Saturday, May 8, 2010

about 4 months anniversary

and still strong, if not, stronger.
So I am relistening to Sorry Sorry many times. I never get sick of this song. usually, when I listen to songs, I only listen to once, if not , at least 2x and then I get so sick of it. But I could listen to SORRY SORRY for 20 times and would not be sick of it.
I have to say though, I was thinking on the bus home from some shopping on my own (after, need to cut down on spending since I spent $56 on the 2 CDs for SJ... and few other things, heh.) Well, I dont' think it is considered WASTE of $$ no way. I would donate some $$ to the boys (not to the company) if I could, but being a poor graduate students, blah. But I could listen to this a million times and I would not get sick of it.

I ask myself: why didn't they appear when I was 15, 16, 17, 18, etc... at errr... more appropriate time? Of course, Leeteuk, the eldest is two years younger than I so he would have been 13, etc. Donghae wold have been 10 and Kyuhyun would have been 8 and that would be mad awkward for little boys to sing. I still feel like being a fan now is still inappropriate. Like as if I am dating a minor. I am serious!

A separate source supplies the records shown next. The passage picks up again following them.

import Mathlib.Tactic
import HarnessLib
import HarnessLib.Audit.Tags
import Summits.CriticalPhenomena.PercolationContinuityZ3.Theorems.PercNearOneGluingNoHeavyLowerTailSahiRainbowIsolated

/-!
# The rainbow lemma reduced to an absorption-robust count for antichains

Support file (seat `prim-masterthm-p1`, gen 38; `--supports stmt-CriticalPhenomena-4575`).  One typed statement (`def … : Prop`), no `sorry`,
standard axioms.  Memo `run/shared/lean/prim/prim-masterthm/FROM-prim-masterthm-p1-g38-BLOWUP-SIDE.md` §6.

SETTING (`…SahiPartitionDaykin`, `…SahiRainbowIsolated`): `P ⊆ 2^F` complement-free; `rainbowMeets F P = {∅} ∪ {a ∩ b} ∪ {F \ (a ∪ b)}` (distinct
members); RAINBOW (`RainbowMeetCojoin`, OPEN): `#P ≤ #rainbowMeets F P`.  Kernel: comparable members pay for themselves, so RAINBOW ⟸ `IsolatedRainbow`:
the isolated members `I` (an antichain) are paid by rainbow meets outside `C ∪ σC` (`C` = comparable members); and the rainbow lemma for complement-free
ANTICHAINS is a theorem (`card_le_card_rainbowMeets_of_antichain`, gen 38, via V5).

NEW HERE ([this work], gen 38).  The colours of the antichain `I` that can be ABSORBED into `C ∪ σC` are exactly: a meet `x = i ∩ i'` whose complement
`F \ x` is a member `c ∈ C` (necessarily incomparable with every isolated member), or a complemented join `x = F \ (i ∪ i')` that is itself a member
`c ∈ C`; in both cases the member `c` returns the two differences `i \ i' = c ∩ i` resp. `= F \ (c ∪ i')` and `i' \ i` as rainbow meets of `P`, and these
never lie in `C ∪ σC`.  Hence:
* `AntichainAbsorptionRainbow` (typed, [status: open]): for a complement-free antichain `I` (`#I ≥ 2`) and any sets `Sm` of such meets / `Sj` of such
  complemented joins (absorbers incomparable with `I`), `#I ≤ #((rainbowMeets F I \ (Sm ∪ σSm ∪ Sj ∪ σSj)) ∪ {i \ i' : i ∩ i' ∈ Sm ∨ F \ (i ∪ i') ∈ Sj})`.
  EVIDENCE: true for EVERY complement-free antichain of `2^n`, `n ≤ 6` (3 200 940 antichains of `2^6`), and every choice of `Sm, Sj` (≤ 12 absorbable
  colours; engines `prim-masterthm-p1/code-g38/c/zstar2.c`, `zstar4.c`); slack ≥ 1 when all absorbable colours are absorbed (`zstar.c`, `n ≤ 5`).
* `isolatedRainbow_of_antichainAbsorptionRainbow`: **`AntichainAbsorptionRainbow ⟹ IsolatedRainbow`**, hence (`rainbowMeetCojoin_of_antichainAbsorptionRainbow`)
  **⟹ `RainbowMeetCojoin`** — the rainbow lemma for general complement-free families is reduced to a statement about antichains alone.
HONEST FRAMING: `AntichainAbsorptionRainbow`, `IsolatedRainbow`, `RainbowMeetCojoin` remain OPEN; the reductions are unconditional. [this work]
-/

namespace Summit.CriticalPhenomena.PercolationContinuityZ3.Theorems.SahiColouredDaykin

open Finset

variable {α : Type*} [DecidableEq α]

/-- **CONJECTURE (absorption-robust rainbow count for antichains; typed).**  For a complement-free antichain `I ⊆ 2^F` with at least two members,
a set `Sm` of pairwise meets whose complements are incomparable with every member, and a set `Sj` of complemented pairwise joins incomparable with
every member: removing `Sm ∪ σSm ∪ Sj ∪ σSj` from the rainbow meets of `I` and adding the differences `i \ i'` of the pairs with `i ∩ i' ∈ Sm` or
`F \ (i ∪ i') ∈ Sj` leaves at least `#I` sets.  Exhaustively true on `2^n`, `n ≤ 6`, for all `Sm, Sj` (file header); implies `IsolatedRainbow` and the
rainbow lemma (`isolatedRainbow_of_antichainAbsorptionRainbow`). [this work] [status: open] -/
@[conjecture] def AntichainAbsorptionRainbow (α : Type*) [DecidableEq α] : Prop :=
  ∀ (F : Finset α) (I Sm Sj : Finset (Finset α)),
    (∀ i ∈ I, i ⊆ F) → (∀ i ∈ I, F \ i ∉ I) → IsAntichain (· ⊆ ·) (I : Set (Finset α)) → 2 ≤ #I →
    (∀ x ∈ Sm, (∃ i ∈ I, ∃ i' ∈ I, i ≠ i' ∧ x = i ∩ i') ∧ ∀ i ∈ I, ¬ F \ x ⊆ i ∧ ¬ i ⊆ F \ x) →
    (∀ x ∈ Sj, (∃ i ∈ I, ∃ i' ∈ I, i ≠ i' ∧ x = F \ (i ∪ i')) ∧ ∀ i ∈ I, ¬ x ⊆ i ∧ ¬ i ⊆ x) →
    #I ≤ #((rainbowMeets F I \ (Sm ∪ Sm.image (F \ ·) ∪ Sj ∪ Sj.image (F \ ·))) ∪
      ((I.offDiag.filter fun p => p.1 ∩ p.2 ∈ Sm ∨ F \ (p.1 ∪ p.2) ∈ Sj).image fun p => p.1 \ p.2))

/-! ### The reduction -/

section Reduction

variable {F : Finset α} {P : Finset (Finset α)}

/-- An isolated member is incomparable with every other member. [this work] -/
theorem not_subset_of_mem_isoMembers {i b : Finset α} (hi : i ∈ isoMembers P) (hb : b ∈ P) (hne : b ≠ i) : ¬ i ⊆ b ∧ ¬ b ⊆ i := by
  have h := (mem_isoMembers_iff.1 hi).2 b hb hne
  exact ⟨fun h' => h (Or.inl h'), fun h' => h (Or.inr h')⟩

/-- Comparable and isolated members are different members. [this work] -/
theorem ne_of_mem_compMembers_of_mem_isoMembers {c i : Finset α} (hc : c ∈ compMembers P) (hi : i ∈ isoMembers P) : c ≠ i := by
  rintro rfl
  obtain ⟨_, b, hb, hbc, hcomp⟩ := mem_compMembers_iff.1 hc
  exact (mem_isoMembers_iff.1 hi).2 b hb hbc hcomp

/-- Rainbow meets are monotone in the family. [this work] -/
theorem rainbowMeets_mono (F : Finset α) {Q P : Finset (Finset α)} (h : Q ⊆ P) : rainbowMeets F Q ⊆ rainbowMeets F P := by
  intro Z hZ
  rcases mem_rainbowMeets_iff.1 hZ with rfl | ⟨a, ha, b, hb, hab, hZ⟩
  · exact mem_rainbowMeets_iff.2 (Or.inl rfl)
  · exact mem_rainbowMeets_iff.2 (Or.inr ⟨a, h ha, b, h hb, hab, hZ⟩)

/-- With at least two isolated members, neither `∅` nor `F` is a comparable member. [this work] -/
theorem empty_top_not_mem_compMembers (hPF : ∀ S ∈ P, S ⊆ F) (h2 : 2 ≤ #(isoMembers P)) :
    (∅ : Finset α) ∉ compMembers P ∧ F ∉ compMembers P := by
  constructor
  · intro h0
    obtain ⟨i, hi, hne⟩ := exists_mem_ne (by omega : 1 < #(isoMembers P)) (∅ : Finset α)
    exact (not_subset_of_mem_isoMembers hi (compMembers_subset P h0) hne.symm).2 (empty_subset _)
  · intro hF
    obtain ⟨i, hi, hne⟩ := exists_mem_ne (by omega : 1 < #(isoMembers P)) F
    exact (not_subset_of_mem_isoMembers hi (compMembers_subset P hF) hne.symm).1 (hPF i (isoMembers_subset P hi))

/-- **`AntichainAbsorptionRainbow ⟹ IsolatedRainbow`.** [this work] -/
theorem isolatedRainbow_of_antichainAbsorptionRainbow (h : AntichainAbsorptionRainbow α) : IsolatedRainbow α := by
  intro F P hPF hcf
  set I := isoMembers P with hIdef
  set C := compMembers P with hCdef
  have hIP : I ⊆ P := isoMembers_subset P
  have hCP : C ⊆ P := compMembers_subset P
  by_cases h2 : 2 ≤ #I
  swap
  · -- at most one isolated member: `∅` pays for it
    by_cases h0 : #I = 0
    · rw [h0]; exact Nat.zero_le _
    have h1 : #I = 1 := by omega
    obtain ⟨i, hI⟩ := card_eq_one.1 h1
    have hi : i ∈ I := by rw [hI]; exact mem_singleton_self i
    rw [h1]
    apply card_pos.2
    refine ⟨∅, mem_sdiff.2 ⟨mem_rainbowMeets_iff.2 (Or.inl rfl), fun hmem => ?_⟩⟩
    rcases mem_union.1 hmem with h0C | hFC
    · by_cases hie : i = ∅
      · -- `i = ∅` isolated and `∅` comparable: impossible (they would be the same member)
        exact ne_of_mem_compMembers_of_mem_isoMembers h0C hi hie.symm
      · exact (not_subset_of_mem_isoMembers hi (hCP h0C) (Ne.symm hie)).2 (empty_subset _)
    · obtain ⟨c, hc, hcF⟩ := mem_image.1 hFC
      have hcF' : c = F := by
        have := Finset.sdiff_sdiff_eq_self (hPF c (hCP hc)); rw [hcF, sdiff_empty] at this; exact this.symm
      rw [hcF'] at hc
      by_cases hiF : i = F
      · exact ne_of_mem_compMembers_of_mem_isoMembers hc hi hiF.symm
      · exact (not_subset_of_mem_isoMembers hi (hCP hc) (Ne.symm hiF)).1 (hPF i (hIP hi))
  -- the absorbed colours
  set Sm := (I.offDiag.image fun p => p.1 ∩ p.2).filter (fun x => F \ x ∈ C) with hSm
  set Sj := (I.offDiag.image fun p => F \ (p.1 ∪ p.2)).filter (fun x => x ∈ C) with hSj
  have incomp : ∀ {c i : Finset α}, c ∈ C → i ∈ I → ¬ c ⊆ i ∧ ¬ i ⊆ c := by
    intro c i hc hi
    have := not_subset_of_mem_isoMembers hi (hCP hc) (ne_of_mem_compMembers_of_mem_isoMembers hc hi)
    exact ⟨this.2, this.1⟩
  have hSm' : ∀ x ∈ Sm, (∃ i ∈ I, ∃ i' ∈ I, i ≠ i' ∧ x = i ∩ i') ∧ ∀ i ∈ I, ¬ F \ x ⊆ i ∧ ¬ i ⊆ F \ x := by
    intro x hx
    obtain ⟨hx, hxc⟩ := mem_filter.1 hx
    obtain ⟨⟨i, i'⟩, hp, rfl⟩ := mem_image.1 hx
    obtain ⟨hi, hi', hne⟩ := mem_offDiag.1 hp
    exact ⟨⟨i, hi, i', hi', hne, rfl⟩, fun j hj => incomp hxc hj⟩
  have hSj' : ∀ x ∈ Sj, (∃ i ∈ I, ∃ i' ∈ I, i ≠ i' ∧ x = F \ (i ∪ i')) ∧ ∀ i ∈ I, ¬ x ⊆ i ∧ ¬ i ⊆ x := by
    intro x hx
    obtain ⟨hx, hxc⟩ := mem_filter.1 hx
    obtain ⟨⟨i, i'⟩, hp, rfl⟩ := mem_image.1 hx
    obtain ⟨hi, hi', hne⟩ := mem_offDiag.1 hp
    exact ⟨⟨i, hi, i', hi', hne, rfl⟩, fun j hj => incomp hxc hj⟩
  have hantiI : IsAntichain (· ⊆ ·) (I : Set (Finset α)) := by
    intro a ha b hb hab hab'
    exact (not_subset_of_mem_isoMembers (mem_coe.1 ha) (hIP (mem_coe.1 hb)) (Ne.symm hab)).1 hab'
  have key := h F I Sm Sj (fun i hi => hPF i (hIP hi)) (fun i hi hc => hcf i (hIP hi) (hIP hc))
    hantiI h2 hSm' hSj'
  refine key.trans (card_le_card ?_)
  obtain ⟨h0C, hFC⟩ := empty_top_not_mem_compMembers hPF (by rw [← hIdef]; exact h2)
  -- every counted colour is a rainbow meet of `P` outside `C ∪ σC`
  have notC_of_subset : ∀ {Z i : Finset α}, i ∈ I → Z ⊆ i → Z ∉ C := by
    intro Z i hi hZi hZC
    by_cases hZeq : Z = i
    · exact ne_of_mem_compMembers_of_mem_isoMembers hZC hi hZeq
    · exact (incomp hZC hi).1 hZi
  have notσC_of_supset : ∀ {W i : Finset α}, i ∈ I → i ⊆ W → W ⊆ F → F \ W ∉ C.image (F \ ·) := by
    intro W i hi hiW hWF hmem
    obtain ⟨c, hc, hcW⟩ := mem_image.1 hmem
    have hcW' : c = W := by
      rw [← Finset.sdiff_sdiff_eq_self (hPF c (hCP hc)), hcW, Finset.sdiff_sdiff_eq_self hWF]
    rw [hcW'] at hc
    by_cases hci : W = i
    · exact ne_of_mem_compMembers_of_mem_isoMembers hc hi hci
    · exact (incomp hc hi).2 hiW
  intro Z hZ
  rw [mem_sdiff]
  rcases mem_union.1 hZ with hZ | hZ
  · -- an unabsorbed colour of the antichain
    obtain ⟨hZI, hZS⟩ := mem_sdiff.1 hZ
    simp only [mem_union, not_or] at hZS
    obtain ⟨⟨⟨hZSm, hZσSm⟩, hZSj⟩, hZσSj⟩ := hZS
    refine ⟨rainbowMeets_mono F hIP hZI, fun hmem => ?_⟩
    rcases mem_rainbowMeets_iff.1 hZI with rfl | ⟨i, hi, i', hi', hii', hZ'⟩
    · rcases mem_union.1 hmem with h | h
      · exact h0C h
      · obtain ⟨c, hc, hc0⟩ := mem_image.1 h
        have : c = F := by
          have := Finset.sdiff_sdiff_eq_self (hPF c (hCP hc)); rw [hc0, sdiff_empty] at this; exact this.symm
        exact hFC (this ▸ hc)
    · rcases hZ' with rfl | rfl
      · rcases mem_union.1 hmem with h | h
        · exact notC_of_subset hi inter_subset_left h
        · -- `i ∩ i' = F \ c` with `c ∈ C`: then it lies in `Sm`
          obtain ⟨c, hc, hcZ⟩ := mem_image.1 h
          apply hZSm
          refine mem_filter.2 ⟨mem_image.2 ⟨(i, i'), mem_offDiag.2 ⟨hi, hi', hii'⟩, rfl⟩, ?_⟩
          have : F \ (i ∩ i') = c := by rw [← hcZ, Finset.sdiff_sdiff_eq_self (hPF c (hCP hc))]
          rw [this]; exact hc
      · rcases mem_union.1 hmem with h | h
        · exact hZSj (mem_filter.2 ⟨mem_image.2 ⟨(i, i'), mem_offDiag.2 ⟨hi, hi', hii'⟩, rfl⟩, h⟩)
        · exact notσC_of_supset hi subset_union_left (union_subset (hPF i (hIP hi)) (hPF i' (hIP hi'))) h
  · -- a returned difference `i \ i'`
    obtain ⟨⟨i, i'⟩, hp, rfl⟩ := mem_image.1 hZ
    obtain ⟨hp, habs⟩ := mem_filter.1 hp
    obtain ⟨hi, hi', hii'⟩ := mem_offDiag.1 hp
    have hiF := hPF i (hIP hi)
    have hi'F := hPF i' (hIP hi')
    refine ⟨?_, fun hmem => ?_⟩
    · rcases habs with hm | hj
      · -- `c = F \ (i ∩ i') ∈ C` and `i \ i' = i ∩ c`
        have hc := (mem_filter.1 hm).2
        have e : i \ i' = i ∩ (F \ (i ∩ i')) := by
          ext x
          rw [mem_sdiff, mem_inter, mem_sdiff, mem_inter]
          constructor
          · rintro ⟨hx, hx'⟩; exact ⟨hx, hiF hx, fun h => hx' h.2⟩
          · rintro ⟨hx, _, hx'⟩; exact ⟨hx, fun h => hx' ⟨hx, h⟩⟩
        rw [e]
        exact inter_mem_rainbowMeets (hIP hi) (hCP hc) (ne_of_mem_compMembers_of_mem_isoMembers hc hi).symm
      · -- `c = F \ (i ∪ i') ∈ C` and `i \ i' = F \ (i' ∪ c)`
        have hc := (mem_filter.1 hj).2
        have e : i \ i' = F \ (i' ∪ (F \ (i ∪ i'))) := by
          ext x
          rw [mem_sdiff, mem_sdiff, mem_union, mem_sdiff, mem_union]
          constructor
          · rintro ⟨hx, hx'⟩
            exact ⟨hiF hx, fun h => h.elim hx' fun h' => h'.2 (Or.inl hx)⟩
          · rintro ⟨hxF, hx⟩
            have hx' : x ∉ i' := fun h => hx (Or.inl h)
            have hor : x ∈ i ∨ x ∈ i' := by by_contra hn; exact hx (Or.inr ⟨hxF, hn⟩)
            rcases hor with h | h
            · exact ⟨h, hx'⟩
            · exact absurd h hx'
        rw [e]
        exact sdiff_union_mem_rainbowMeets (hIP hi') (hCP hc) (ne_of_mem_compMembers_of_mem_isoMembers hc hi').symm
    · rcases mem_union.1 hmem with h | h
      · exact notC_of_subset hi sdiff_subset h
      · -- `i \ i' = F \ c` forces `c ⊇ i'`
        obtain ⟨c, hc, hcZ⟩ := mem_image.1 h
        have hsub : i' ⊆ c := by
          intro x hx
          by_contra hxc
          have : x ∈ F \ c := mem_sdiff.2 ⟨hi'F hx, hxc⟩
          rw [hcZ] at this
          exact (mem_sdiff.1 this).2 hx
        by_cases hci : c = i'
        · exact ne_of_mem_compMembers_of_mem_isoMembers hc hi' hci
        · exact (incomp hc hi').2 hsub

/-- **`AntichainAbsorptionRainbow ⟹ RainbowMeetCojoin`** (the rainbow lemma). [this work] -/
theorem rainbowMeetCojoin_of_antichainAbsorptionRainbow (h : AntichainAbsorptionRainbow α) : RainbowMeetCojoin α :=
  rainbowMeetCojoin_of_isolatedRainbow (isolatedRainbow_of_antichainAbsorptionRainbow h)

end Reduction

end Summit.CriticalPhenomena.PercolationContinuityZ3.Theorems.SahiColouredDaykin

I am lucky that I am not a fan of another group. because I cannot, will not expend this much energy on being a fan. this is so much energy. Considering I had let go of my pride too. Might as well go all out. What about making a headquarter for a Super Junior fanclub in NYC? ha? could I do it? I thought about it... my gosh, would that be a waste of time? TOO MUCH. I think I will be satisfied being a math teacher. I can NEVER, EVER be i mean NEVER EVER EVER EVER EVER EVER EVER EVER EVER EVER EVER (X100000000000000) NEVER be afan of another group. You know why? It's a lot of commitment to be a fan. And as you could see with me, I got all out! I am crazy. I bet you my friends want me to send me again to a mental asylum because of my craziness. But they make me so happy. Why ......they have brought happiness and less depression in my life. despite my age? My location? I feel like I am free from depression... to be honest w/ you.